HOW TO COMPLETE THIS TASK = Copy out exactly each line from the line with "rw [abs_mul, abs_mul, abs_of_nonneg (norm_nonneg" through the last line of the material below.

====

import Mathlib
import Literature.Algebra.EuclideanLattices.FccBccLattices

/-!
# The cube ↔ ball radial maps of `ℝ³` (sup-norm rescaling) and their Lipschitz bounds

`linf x = max_i |x_i|`; `toBall x = (linf x / ‖x‖) • x` maps the cube `[-s,s]³` onto the Euclidean ball of radius `s`
(`‖toBall x‖ = linf x`), `toCube y = (‖y‖ / linf y) • y` is its inverse (`linf (toCube y) = ‖y‖`); both are globally Lipschitz
(constants `3` and `8`, crude).  Used to transplant the grid Poincaré inequality from a cube to a ball window.
-/

open Finset
open scoped BigOperators

namespace Summit.AtomisticToContinuum.Crystallization.Theorems.ChartedZeroExcessLayeredLatticeLiouvilleWindowPoincare

/-- the sup norm `max_i |x_i|` on `ℝ³`. -/
noncomputable def linf (x : EuclideanSpace ℝ (Fin 3)) : ℝ := max |x 0| (max |x 1| |x 2|)

/-- the sup norm is nonnegative. [folklore] -/
theorem linf_nonneg (x : EuclideanSpace ℝ (Fin 3)) : 0 ≤ linf x := le_max_of_le_left (abs_nonneg _)

/-- each coordinate is bounded by the sup norm. [folklore] -/
theorem abs_apply_le_linf (x : EuclideanSpace ℝ (Fin 3)) (i : Fin 3) : |x i| ≤ linf x := by
  unfold linf
  fin_cases i
  · exact le_max_left _ _
  · exact le_max_of_le_right (le_max_left _ _)
  · exact le_max_of_le_right (le_max_right _ _)

/-- `‖x‖∞ ≤ ‖x‖₂`. [folklore] -/
theorem linf_le_norm (x : EuclideanSpace ℝ (Fin 3)) : linf x ≤ ‖x‖ := by
  have h : ∀ i : Fin 3, |x i| ≤ ‖x‖ := fun i => by simpa only [Real.norm_eq_abs] using PiLp.norm_apply_le x i
  exact max_le (h 0) (max_le (h 1) (h 2))

/-- `‖x‖₂ ≤ 2‖x‖∞` (crude form of `√3`). [folklore] -/
theorem norm_le_two_linf (x : EuclideanSpace ℝ (Fin 3)) : ‖x‖ ≤ 2 * linf x := by
  have h0 := abs_apply_le_linf x 0
  have h1 := abs_apply_le_linf x 1
  have h2 := abs_apply_le_linf x 2
  have hl := linf_nonneg x
  have hsq : ‖x‖ ^ 2 ≤ (2 * linf x) ^ 2 := by
    rw [Literature.Algebra.EuclideanLattices.norm_sq_fin_three]
    have e0 : x 0 ^ 2 = |x 0| ^ 2 := (sq_abs _).symm
    have e1 : x 1 ^ 2 = |x 1| ^ 2 := (sq_abs _).symm
    have e2 : x 2 ^ 2 = |x 2| ^ 2 := (sq_abs _).symm
    rw [e0, e1, e2]
    nlinarith [abs_nonneg (x 0), abs_nonneg (x 1), abs_nonneg (x 2)]
  exact (pow_le_pow_iff_left₀ (norm_nonneg _) (by positivity) two_ne_zero).1 hsq

/-- the sup norm vanishes only at `0`. [folklore] -/
theorem linf_eq_zero_iff (x : EuclideanSpace ℝ (Fin 3)) : linf x = 0 ↔ x = 0 := by
  constructor
  · intro h
    have := norm_le_two_linf x
    rw [h, mul_zero] at this
    exact norm_le_zero_iff.1 this
  · rintro rfl
    simp [linf]

/-- the sup norm is absolutely homogeneous. [folklore] -/
theorem linf_smul (c : ℝ) (x : EuclideanSpace ℝ (Fin 3)) : linf (c • x) = |c| * linf x := by
  unfold linf
  simp only [PiLp.smul_apply, smul_eq_mul, abs_mul]
  rw [mul_max_of_nonneg _ _ (abs_nonneg c), mul_max_of_nonneg _ _ (abs_nonneg c)]

/-- triangle inequality for the sup norm. [folklore] -/
theorem linf_sub_le (x y : EuclideanSpace ℝ (Fin 3)) : linf x ≤ linf y + linf (x - y) := by
  have h : ∀ i : Fin 3, |x i| ≤ linf y + linf (x - y) := fun i => by
    calc |x i| = |y i + (x - y) i| := by simp
      _ ≤ |y i| + |(x - y) i| := abs_add_le _ _
      _ ≤ linf y + linf (x - y) := add_le_add (abs_apply_le_linf y i) (abs_apply_le_linf (x - y) i)
  exact max_le (h 0) (max_le (h 1) (h 2))

/-- the sup norm is `1`-Lipschitz for the Euclidean distance. [folklore] -/
theorem abs_linf_sub_linf_le (x y : EuclideanSpace ℝ (Fin 3)) : |linf x - linf y| ≤ ‖x - y‖ := by
  rw [abs_sub_le_iff]
  constructor
  · have := linf_sub_le x y
    linarith [linf_le_norm (x - y)]
  · have := linf_sub_le y x
    rw [← norm_neg, neg_sub] 
    linarith [linf_le_norm (y - x)]

/-- the cube → ball radial map. -/
noncomputable def toBall (x : EuclideanSpace ℝ (Fin 3)) : EuclideanSpace ℝ (Fin 3) := (linf x / ‖x‖) • x

/-- the ball → cube radial map. -/
noncomputable def toCube (y : EuclideanSpace ℝ (Fin 3)) : EuclideanSpace ℝ (Fin 3) := (‖y‖ / linf y) • y

/-- `‖toBall x‖₂ = ‖x‖∞`: the cube of half-side `s` goes to the ball of radius `s`. [folklore] -/
theorem norm_toBall (x : EuclideanSpace ℝ (Fin 3)) : ‖toBall x‖ = linf x := by
  by_cases hx : x = 0
  · subst hx; simp [toBall, linf]
  · rw [toBall, norm_smul, Real.norm_eq_abs, abs_of_nonneg (div_nonneg (linf_nonneg x) (norm_nonneg x)),
      div_mul_cancel₀ _ (norm_ne_zero_iff.2 hx)]

/-- `‖toCube y‖∞ = ‖y‖₂`: the ball of radius `s` goes to the cube of half-side `s`. [folklore] -/
theorem linf_toCube (y : EuclideanSpace ℝ (Fin 3)) : linf (toCube y) = ‖y‖ := by
  by_cases hy : y = 0
  · subst hy; simp [toCube, linf]
  · have hl : linf y ≠ 0 := fun h => hy ((linf_eq_zero_iff y).1 h)
    rw [toCube, linf_smul, abs_of_nonneg (div_nonneg (norm_nonneg y) (linf_nonneg y)), div_mul_cancel₀ _ hl]

/-- `toBall ∘ toCube = id`. [folklore] -/
theorem toBall_toCube (y : EuclideanSpace ℝ (Fin 3)) : toBall (toCube y) = y := by
  by_cases hy : y = 0
  · subst hy; simp [toBall, toCube]
  · have hl : linf y ≠ 0 := fun h => hy ((linf_eq_zero_iff y).1 h)
    have hn : ‖y‖ ≠ 0 := norm_ne_zero_iff.2 hy
    have h1 : linf (toCube y) = ‖y‖ := linf_toCube y
    have h2 : ‖toCube y‖ = ‖y‖ / linf y * ‖y‖ := by
      rw [toCube, norm_smul, Real.norm_eq_abs, abs_of_nonneg (div_nonneg (norm_nonneg y) (linf_nonneg y))]
    rw [toBall, h1, h2, toCube, smul_smul]
    have : ‖y‖ / (‖y‖ / linf y * ‖y‖) * (‖y‖ / linf y) = 1 := by field_simp
    rw [this, one_smul]

/-- `toCube ∘ toBall = id`. [folklore] -/
theorem toCube_toBall (x : EuclideanSpace ℝ (Fin 3)) : toCube (toBall x) = x := by
  by_cases hx : x = 0
  · subst hx; simp [toBall, toCube]
  · have hl : linf x ≠ 0 := fun h => hx ((linf_eq_zero_iff x).1 h)
    have hn : ‖x‖ ≠ 0 := norm_ne_zero_iff.2 hx
    have h1 : ‖toBall x‖ = linf x := norm_toBall x
    have h2 : linf (toBall x) = linf x / ‖x‖ * linf x := by
      rw [toBall, linf_smul, abs_of_nonneg (div_nonneg (linf_nonneg x) (norm_nonneg x))]
    rw [toCube, h1, h2, toBall, smul_smul]
    have : linf x / (linf x / ‖x‖ * linf x) * (linf x / ‖x‖) = 1 := by field_simp
    rw [this, one_smul]

/-- `toBall` is `3`-Lipschitz. [folklore] -/
theorem norm_toBall_sub_le (x y : EuclideanSpace ℝ (Fin 3)) : ‖toBall x - toBall y‖ ≤ 3 * ‖x - y‖ := by
  by_cases hx : x = 0
  · subst hx
    have : toBall (0 : EuclideanSpace ℝ (Fin 3)) = 0 := by simp [toBall]
    rw [this, zero_sub, norm_neg, norm_toBall, zero_sub, norm_neg]
    linarith [linf_le_norm y, norm_nonneg y]
  by_cases hy : y = 0
  · subst hy
    have : toBall (0 : EuclideanSpace ℝ (Fin 3)) = 0 := by simp [toBall]
    rw [this, sub_zero, norm_toBall, sub_zero]
    linarith [linf_le_norm x, norm_nonneg x]
  have hxn : 0 < ‖x‖ := norm_pos_iff.2 hx
  have hyn : 0 < ‖y‖ := norm_pos_iff.2 hy
  set a := linf x / ‖x‖ with ha
  set a' := linf y / ‖y‖ with ha'
  have ha1 : |a| ≤ 1 := by
    rw [ha, abs_of_nonneg (div_nonneg (linf_nonneg x) hxn.le), div_le_one hxn]
    exact linf_le_norm x
  have hdec : toBall x - toBall y = a • (x - y) + (a - a') • y := by
    simp only [toBall, smul_sub, sub_smul, ← ha, ← ha']; abel
  have hkey : |a - a'| * ‖y‖ ≤ 2 * ‖x - y‖ := by
    have e : (a - a') * ‖y‖ = (linf x * ‖y‖ - linf y * ‖x‖) / ‖x‖ := by
      rw [ha, ha']; field_simp
    have hnum : |linf x * ‖y‖ - linf y * ‖x‖| ≤ 2 * ‖x‖ * ‖x - y‖ := by
      have e2 : linf x * ‖y‖ - linf y * ‖x‖ = linf x * (‖y‖ - ‖x‖) + ‖x‖ * (linf x - linf y) := by ring
      rw [e2]
      calc |linf x * (‖y‖ - ‖x‖) + ‖x‖ * (linf x - linf y)|
          ≤ |linf x * (‖y‖ - ‖x‖)| + |‖x‖ * (linf x - linf y)| := abs_add_le _ _
        _ = linf x * |‖y‖ - ‖x‖| + ‖x‖ * |linf x - linf y| := by
            rw [abs_mul, abs_mul, abs_of_nonneg (linf_nonneg x), abs_of_nonneg hxn.le]
        _ ≤ ‖x‖ * ‖x - y‖ + ‖x‖ * ‖x - y‖ := by
            gcongr
            · exact linf_le_norm x
            · rw [abs_sub_comm]; exact abs_norm_sub_norm_le x y
            · exact abs_linf_sub_linf_le x y
        _ = 2 * ‖x‖ * ‖x - y‖ := by ring
    have h3 : |a - a'| * ‖y‖ = |linf x * ‖y‖ - linf y * ‖x‖| / ‖x‖ := by
      calc |a - a'| * ‖y‖ = |(a - a') * ‖y‖| := by rw [abs_mul, abs_of_nonneg hyn.le]
        _ = |(linf x * ‖y‖ - linf y * ‖x‖) / ‖x‖| := by rw [e]
        _ = |linf x * ‖y‖ - linf y * ‖x‖| / ‖x‖ := by rw [abs_div, abs_of_nonneg hxn.le]
    rw [h3, div_le_iff₀ hxn]
    linarith
  calc ‖toBall x - toBall y‖ = ‖a • (x - y) + (a - a') • y‖ := by rw [hdec]
    _ ≤ ‖a • (x - y)‖ + ‖(a - a') • y‖ := norm_add_le _ _
    _ = |a| * ‖x - y‖ + |a - a'| * ‖y‖ := by rw [norm_smul, norm_smul, Real.norm_eq_abs, Real.norm_eq_abs]
    _ ≤ 1 * ‖x - y‖ + 2 * ‖x - y‖ := by gcongr
    _ = 3 * ‖x - y‖ := by ring

/-- `toCube` is `8`-Lipschitz. [folklore] -/
theorem norm_toCube_sub_le (x y : EuclideanSpace ℝ (Fin 3)) : ‖toCube x - toCube y‖ ≤ 8 * ‖x - y‖ := by
  by_cases hx : x = 0
  · subst hx
    have : toCube (0 : EuclideanSpace ℝ (Fin 3)) = 0 := by simp [toCube]
    rw [this, zero_sub, norm_neg, zero_sub, norm_neg]
    calc ‖toCube y‖ ≤ 2 * linf (toCube y) := norm_le_two_linf _
      _ = 2 * ‖y‖ := by rw [linf_toCube]
      _ ≤ 8 * ‖y‖ := by linarith [norm_nonneg y]
  by_cases hy : y = 0
  · subst hy
    have : toCube (0 : EuclideanSpace ℝ (Fin 3)) = 0 := by simp [toCube]
    rw [this, sub_zero, sub_zero]
    calc ‖toCube x‖ ≤ 2 * linf (toCube x) := norm_le_two_linf _
      _ = 2 * ‖x‖ := by rw [linf_toCube]
      _ ≤ 8 * ‖x‖ := by linarith [norm_nonneg x]
  have hxl : 0 < linf x := lt_of_le_of_ne (linf_nonneg x) (fun h => hx ((linf_eq_zero_iff x).1 h.symm))
  have hyl : 0 < linf y := lt_of_le_of_ne (linf_nonneg y) (fun h => hy ((linf_eq_zero_iff y).1 h.symm))
  set b := ‖x‖ / linf x with hb
  set b' := ‖y‖ / linf y with hb'
  have hb2 : |b| ≤ 2 := by
    rw [hb, abs_of_nonneg (div_nonneg (norm_nonneg x) hxl.le), div_le_iff₀ hxl]
    exact norm_le_two_linf x
  have hdec : toCube x - toCube y = b • (x - y) + (b - b') • y := by
    simp only [toCube, smul_sub, sub_smul, ← hb, ← hb']; abel
  have hkey : |b - b'| * ‖y‖ ≤ 6 * ‖x - y‖ := by
    have e : (b - b') * ‖y‖ = (‖x‖ * linf y - ‖y‖ * linf x) * ‖y‖ / (linf x * linf y) := by
      rw [hb, hb']; field_simp
    have hnum : |‖x‖ * linf y - ‖y‖ * linf x| ≤ 3 * linf x * ‖x - y‖ := by
      have e2 : ‖x‖ * linf y - ‖y‖ * linf x = ‖x‖ * (linf y - linf x) + linf x * (‖x‖ - ‖y‖) := by ring
      rw [e2]
      calc |‖x‖ * (linf y - linf x) + linf x * (‖x‖ - ‖y‖)|
          ≤ |‖x‖ * (linf y - linf x)| + |linf x * (‖x‖ - ‖y‖)| := abs_add_le _ _
        _ = ‖x‖ * |linf y - linf x| + linf x * |‖x‖ - ‖y‖| := by
            rw [abs_mul, abs_mul, abs_of_nonneg (norm_nonneg x), abs_of_nonneg hxl.le]
        _ ≤ (2 * linf x) * ‖x - y‖ + linf x * ‖x - y‖ := by
            gcongr
            · exact norm_le_two_linf x
            · rw [abs_sub_comm]; exact abs_linf_sub_linf_le x y
            · exact abs_norm_sub_norm_le x y
        _ = 3 * linf x * ‖x - y‖ := by ring
    have h3 : |b - b'| * ‖y‖ = |‖x‖ * linf y - ‖y‖ * linf x| * ‖y‖ / (linf x * linf y) := by
      calc |b - b'| * ‖y‖ = |(b - b') * ‖y‖| := by rw [abs_mul, abs_of_nonneg (norm_nonneg y)]
        _ = |(‖x‖ * linf y - ‖y‖ * linf x) * ‖y‖ / (linf x * linf y)| := by rw [e]
        _ = |‖x‖ * linf y - ‖y‖ * linf x| * ‖y‖ / (linf x * linf y) := by
            rw [abs_div, abs_mul, abs_of_nonneg (norm_nonneg y), abs_of_nonneg (mul_nonneg hxl.le hyl.le)]
    rw [h3, div_le_iff₀ (mul_pos hxl hyl)]
    have hy2 : ‖y‖ ≤ 2 * linf y := norm_le_two_linf y
    calc |‖x‖ * linf y - ‖y‖ * linf x| * ‖y‖ ≤ (3 * linf x * ‖x - y‖) * (2 * linf y) := by
          gcongr
      _ = 6 * ‖x - y‖ * (linf x * linf y) := by ring
  calc ‖toCube x - toCube y‖ = ‖b • (x - y) + (b - b') • y‖ := by rw [hdec]
    _ ≤ ‖b • (x - y)‖ + ‖(b - b') • y‖ := norm_add_le _ _
    _ = |b| * ‖x - y‖ + |b - b'| * ‖y‖ := by rw [norm_smul, norm_smul, Real.norm_eq_abs, Real.norm_eq_abs]
    _ ≤ 2 * ‖x - y‖ + 6 * ‖x - y‖ := by gcongr
    _ = 8 * ‖x - y‖ := by ring

end Summit.AtomisticToContinuum.Crystallization.Theorems.ChartedZeroExcessLayeredLatticeLiouvilleWindowPoincare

====

EXERCISE RESPONSE =
            rw [abs_mul, abs_mul, abs_of_nonneg (norm_nonneg x), abs_of_nonneg hxl.le]
        _ ≤ (2 * linf x) * ‖x - y‖ + linf x * ‖x - y‖ := by
            gcongr
            · exact norm_le_two_linf x
            · rw [abs_sub_comm]; exact abs_linf_sub_linf_le x y
            · exact abs_norm_sub_norm_le x y
        _ = 3 * linf x * ‖x - y‖ := by ring
    have h3 : |b - b'| * ‖y‖ = |‖x‖ * linf y - ‖y‖ * linf x| * ‖y‖ / (linf x * linf y) := by
      calc |b - b'| * ‖y‖ = |(b - b') * ‖y‖| := by rw [abs_mul, abs_of_nonneg (norm_nonneg y)]
        _ = |(‖x‖ * linf y - ‖y‖ * linf x) * ‖y‖ / (linf x * linf y)| := by rw [e]
        _ = |‖x‖ * linf y - ‖y‖ * linf x| * ‖y‖ / (linf x * linf y) := by
            rw [abs_div, abs_mul, abs_of_nonneg (norm_nonneg y), abs_of_nonneg (mul_nonneg hxl.le hyl.le)]
    rw [h3, div_le_iff₀ (mul_pos hxl hyl)]
    have hy2 : ‖y‖ ≤ 2 * linf y := norm_le_two_linf y
    calc |‖x‖ * linf y - ‖y‖ * linf x| * ‖y‖ ≤ (3 * linf x * ‖x - y‖) * (2 * linf y) := by
          gcongr
      _ = 6 * ‖x - y‖ * (linf x * linf y) := by ring
  calc ‖toCube x - toCube y‖ = ‖b • (x - y) + (b - b') • y‖ := by rw [hdec]
    _ ≤ ‖b • (x - y)‖ + ‖(b - b') • y‖ := norm_add_le _ _
    _ = |b| * ‖x - y‖ + |b - b'| * ‖y‖ := by rw [norm_smul, norm_smul, Real.norm_eq_abs, Real.norm_eq_abs]
    _ ≤ 2 * ‖x - y‖ + 6 * ‖x - y‖ := by gcongr
    _ = 8 * ‖x - y‖ := by ring

end Summit.AtomisticToContinuum.Crystallization.Theorems.ChartedZeroExcessLayeredLatticeLiouvilleWindowPoincare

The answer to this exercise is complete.